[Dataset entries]
════════════════════
/-- **THEOREM N₃-III at `q_B = 1` (kernel form; g43's theorem at the endpoint `g = 1` excluded by
`…BandTwoHyp.threeRay_below_tn`).**  For `λ > 0`, `p > 0`, `0 ≤ g₁, g₂ ≤ 1`, `w₁, w₂ > 0` (both copies on/below B's
ray) the polynomial three-ray band `Ã_n C(n,l) + B̃_n C(n-1,l) + C̃_n C(n-2,l)` is totally nonnegative: the chain
condition `4Ã_{n-1}C̃_n ≤ B̃_{n-1}B̃_n` (`chain_poly`) and `BandTwoTN.bandTwo_choose_tn`. -/
theorem threeRay_typeIII_tn_neutral (lam p g₁ g₂ w₁ w₂ : ℝ) (hlam : 0 < lam) (hp : 0 < p)
    (hg₁ : 0 ≤ g₁) (hg₁1 : g₁ ≤ 1) (hg₂ : 0 ≤ g₂) (hg₂1 : g₂ ≤ 1) (hw₁ : 0 < w₁) (hw₂ : 0 < w₂)
    {k : ℕ} (r c : Fin k → ℕ) (hr : StrictMono r) (hc : StrictMono c) :
    0 ≤ (Matrix.of fun i j =>
        (lam ^ 2 * (g₁ * g₂ * (r i : ℝ) * ((r i : ℝ) - 1) + (g₁ + g₂) * (p + 1) * (r i : ℝ) + p * (p + 1)))
            * ((r i).choose (c j) : ℝ)
        + (lam * (r i : ℝ) * ((w₁ * g₂ + w₂ * g₁) * ((r i : ℝ) - 1) + (w₁ + w₂) * (p + 1)))
            * (((r i) - 1).choose (c j) : ℝ)
        + (w₁ * w₂ * (r i : ℝ) * ((r i : ℝ) - 1)) * (((r i) - 2).choose (c j) : ℝ)).det := by
  let A : ℕ → ℝ := fun n =>
    lam ^ 2 * (g₁ * g₂ * (n : ℝ) * ((n : ℝ) - 1) + (g₁ + g₂) * (p + 1) * (n : ℝ) + p * (p + 1))
  let B : ℕ → ℝ := fun n => lam * (n : ℝ) * ((w₁ * g₂ + w₂ * g₁) * ((n : ℝ) - 1) + (w₁ + w₂) * (p + 1))
  let C : ℕ → ℝ := fun n => w₁ * w₂ * (n : ℝ) * ((n : ℝ) - 1)
  have hn01 : ∀ n : ℕ, (0 : ℝ) ≤ (n : ℝ) * ((n : ℝ) - 1) := by
    intro n
    rcases Nat.eq_zero_or_pos n with h0 | h1
    · subst h0; simp
    · have : (1 : ℝ) ≤ n := by exact_mod_cast h1
      exact mul_nonneg (by linarith) (by linarith)
  refine BandTwoTN.bandTwo_choose_tn A B C ?_ ?_ ?_ ?_ ?_ ?_ ?_ r c hr hc
  · intro n
    show 0 < lam ^ 2 * (g₁ * g₂ * (n : ℝ) * ((n : ℝ) - 1) + (g₁ + g₂) * (p + 1) * (n : ℝ) + p * (p + 1))
    have h2 : 0 ≤ g₁ * g₂ * (n : ℝ) * ((n : ℝ) - 1) := by
      have := mul_nonneg (mul_nonneg hg₁ hg₂) (hn01 n); linarith
    have h3 : 0 ≤ (g₁ + g₂) * (p + 1) * (n : ℝ) := by positivity
    positivity
  · intro n hn
    show 0 < lam * (n : ℝ) * ((w₁ * g₂ + w₂ * g₁) * ((n : ℝ) - 1) + (w₁ + w₂) * (p + 1))
    have h1 : (1 : ℝ) ≤ n := by exact_mod_cast hn
    have h2 : 0 ≤ (w₁ * g₂ + w₂ * g₁) * ((n : ℝ) - 1) :=
      mul_nonneg (by positivity) (by linarith)
    have h3 : 0 < (w₁ + w₂) * (p + 1) := by positivity
    have h4 : 0 < lam * (n : ℝ) := by positivity
    exact mul_pos h4 (by linarith)
  · show lam * ((0 : ℕ) : ℝ) * _ = 0
    simp
  · intro n
    show 0 ≤ w₁ * w₂ * (n : ℝ) * ((n : ℝ) - 1)
    have := mul_nonneg (mul_pos hw₁ hw₂).le (hn01 n); linarith
  · show w₁ * w₂ * ((0 : ℕ) : ℝ) * _ = 0
    simp
  · show w₁ * w₂ * ((1 : ℕ) : ℝ) * (((1 : ℕ) : ℝ) - 1) = 0
    simp
  · intro n hn
    obtain ⟨m, rfl⟩ : ∃ m, n = m + 2 := ⟨n - 2, by omega⟩
    have e1 : (m + 2 - 1 : ℕ) = m + 1 := by omega
    rw [e1]
    show 4 * (lam ^ 2 * (g₁ * g₂ * ((m + 1 : ℕ) : ℝ) * (((m + 1 : ℕ) : ℝ) - 1) + (g₁ + g₂) * (p + 1) * ((m + 1 : ℕ) : ℝ)
        + p * (p + 1)) * (w₁ * w₂ * ((m + 2 : ℕ) : ℝ) * (((m + 2 : ℕ) : ℝ) - 1)))
      ≤ (lam * ((m + 1 : ℕ) : ℝ) * ((w₁ * g₂ + w₂ * g₁) * (((m + 1 : ℕ) : ℝ) - 1) + (w₁ + w₂) * (p + 1)))
        * (lam * ((m + 2 : ℕ) : ℝ) * ((w₁ * g₂ + w₂ * g₁) * (((m + 2 : ℕ) : ℝ) - 1) + (w₁ + w₂) * (p + 1)))
    push_cast
    have hm0 : (0 : ℝ) ≤ (m : ℝ) := by positivity
    have hcl := chain_poly ((m : ℝ) + 1) (p + 1) g₁ g₂ w₁ w₂ (by linarith) (by linarith) hg₁ hg₁1 hg₂ hg₂1
    have hpos : (0 : ℝ) ≤ lam ^ 2 * ((m : ℝ) + 2) * ((m : ℝ) + 1) := by positivity
    have e : (lam * ((m : ℝ) + 1) * ((w₁ * g₂ + w₂ * g₁) * ((m : ℝ) + 1 - 1) + (w₁ + w₂) * (p + 1)))
        * (lam * ((m : ℝ) + 2) * ((w₁ * g₂ + w₂ * g₁) * ((m : ℝ) + 2 - 1) + (w₁ + w₂) * (p + 1)))
        - 4 * (lam ^ 2 * (g₁ * g₂ * ((m : ℝ) + 1) * ((m : ℝ) + 1 - 1) + (g₁ + g₂) * (p + 1) * ((m : ℝ) + 1)
          + p * (p + 1)) * (w₁ * w₂ * ((m : ℝ) + 2) * ((m : ℝ) + 2 - 1)))
        = lam ^ 2 * ((m : ℝ) + 2) * ((m : ℝ) + 1) *
          (((w₁ * g₂ + w₂ * g₁) * ((m : ℝ) + 1 - 1) + (w₁ + w₂) * (p + 1)) * ((w₁ * g₂ + w₂ * g₁) * ((m : ℝ) + 1) + (w₁ + w₂) * (p + 1))
           - 4 * w₁ * w₂ * (g₁ * g₂ * ((m : ℝ) + 1) * ((m : ℝ) + 1 - 1) + (g₁ + g₂) * (p + 1) * ((m : ℝ) + 1) + (p + 1 - 1) * (p + 1))) := by
      ring
    have hdiff : 0 ≤ ((w₁ * g₂ + w₂ * g₁) * ((m : ℝ) + 1 - 1) + (w₁ + w₂) * (p + 1)) * ((w₁ * g₂ + w₂ * g₁) * ((m : ℝ) + 1) + (w₁ + w₂) * (p + 1))
           - 4 * w₁ * w₂ * (g₁ * g₂ * ((m : ℝ) + 1) * ((m : ℝ) + 1 - 1) + (g₁ + g₂) * (p + 1) * ((m : ℝ) + 1) + (p + 1 - 1) * (p + 1)) := by
      linarith [hcl]
    nlinarith [mul_nonneg hpos hdiff, e]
════════════════════
▶ _Assignment_: From the opening line of the data above through the line that contains "i).choose (c j) : ℝ)", please print each line as it stands and only those lines.

▶ _Exercise answer_:
/-- **THEOREM N₃-III at `q_B = 1` (kernel form; g43's theorem at the endpoint `g = 1` excluded by
`…BandTwoHyp.threeRay_below_tn`).**  For `λ > 0`, `p > 0`, `0 ≤ g₁, g₂ ≤ 1`, `w₁, w₂ > 0` (both copies on/below B's
ray) the polynomial three-ray band `Ã_n C(n,l) + B̃_n C(n-1,l) + C̃_n C(n-2,l)` is totally nonnegative: the chain
condition `4Ã_{n-1}C̃_n ≤ B̃_{n-1}B̃_n` (`chain_poly`) and `BandTwoTN.bandTwo_choose_tn`. -/
theorem threeRay_typeIII_tn_neutral (lam p g₁ g₂ w₁ w₂ : ℝ) (hlam : 0 < lam) (hp : 0 < p)
    (hg₁ : 0 ≤ g₁) (hg₁1 : g₁ ≤ 1) (hg₂ : 0 ≤ g₂) (hg₂1 : g₂ ≤ 1) (hw₁ : 0 < w₁) (hw₂ : 0 < w₂)
    {k : ℕ} (r c : Fin k → ℕ) (hr : StrictMono r) (hc : StrictMono c) :
    0 ≤ (Matrix.of fun i j =>
        (lam ^ 2 * (g₁ * g₂ * (r i : ℝ) * ((r i : ℝ) - 1) + (g₁ + g₂) * (p + 1) * (r i : ℝ) + p * (p + 1)))
            * ((r i).choose (c j) : ℝ)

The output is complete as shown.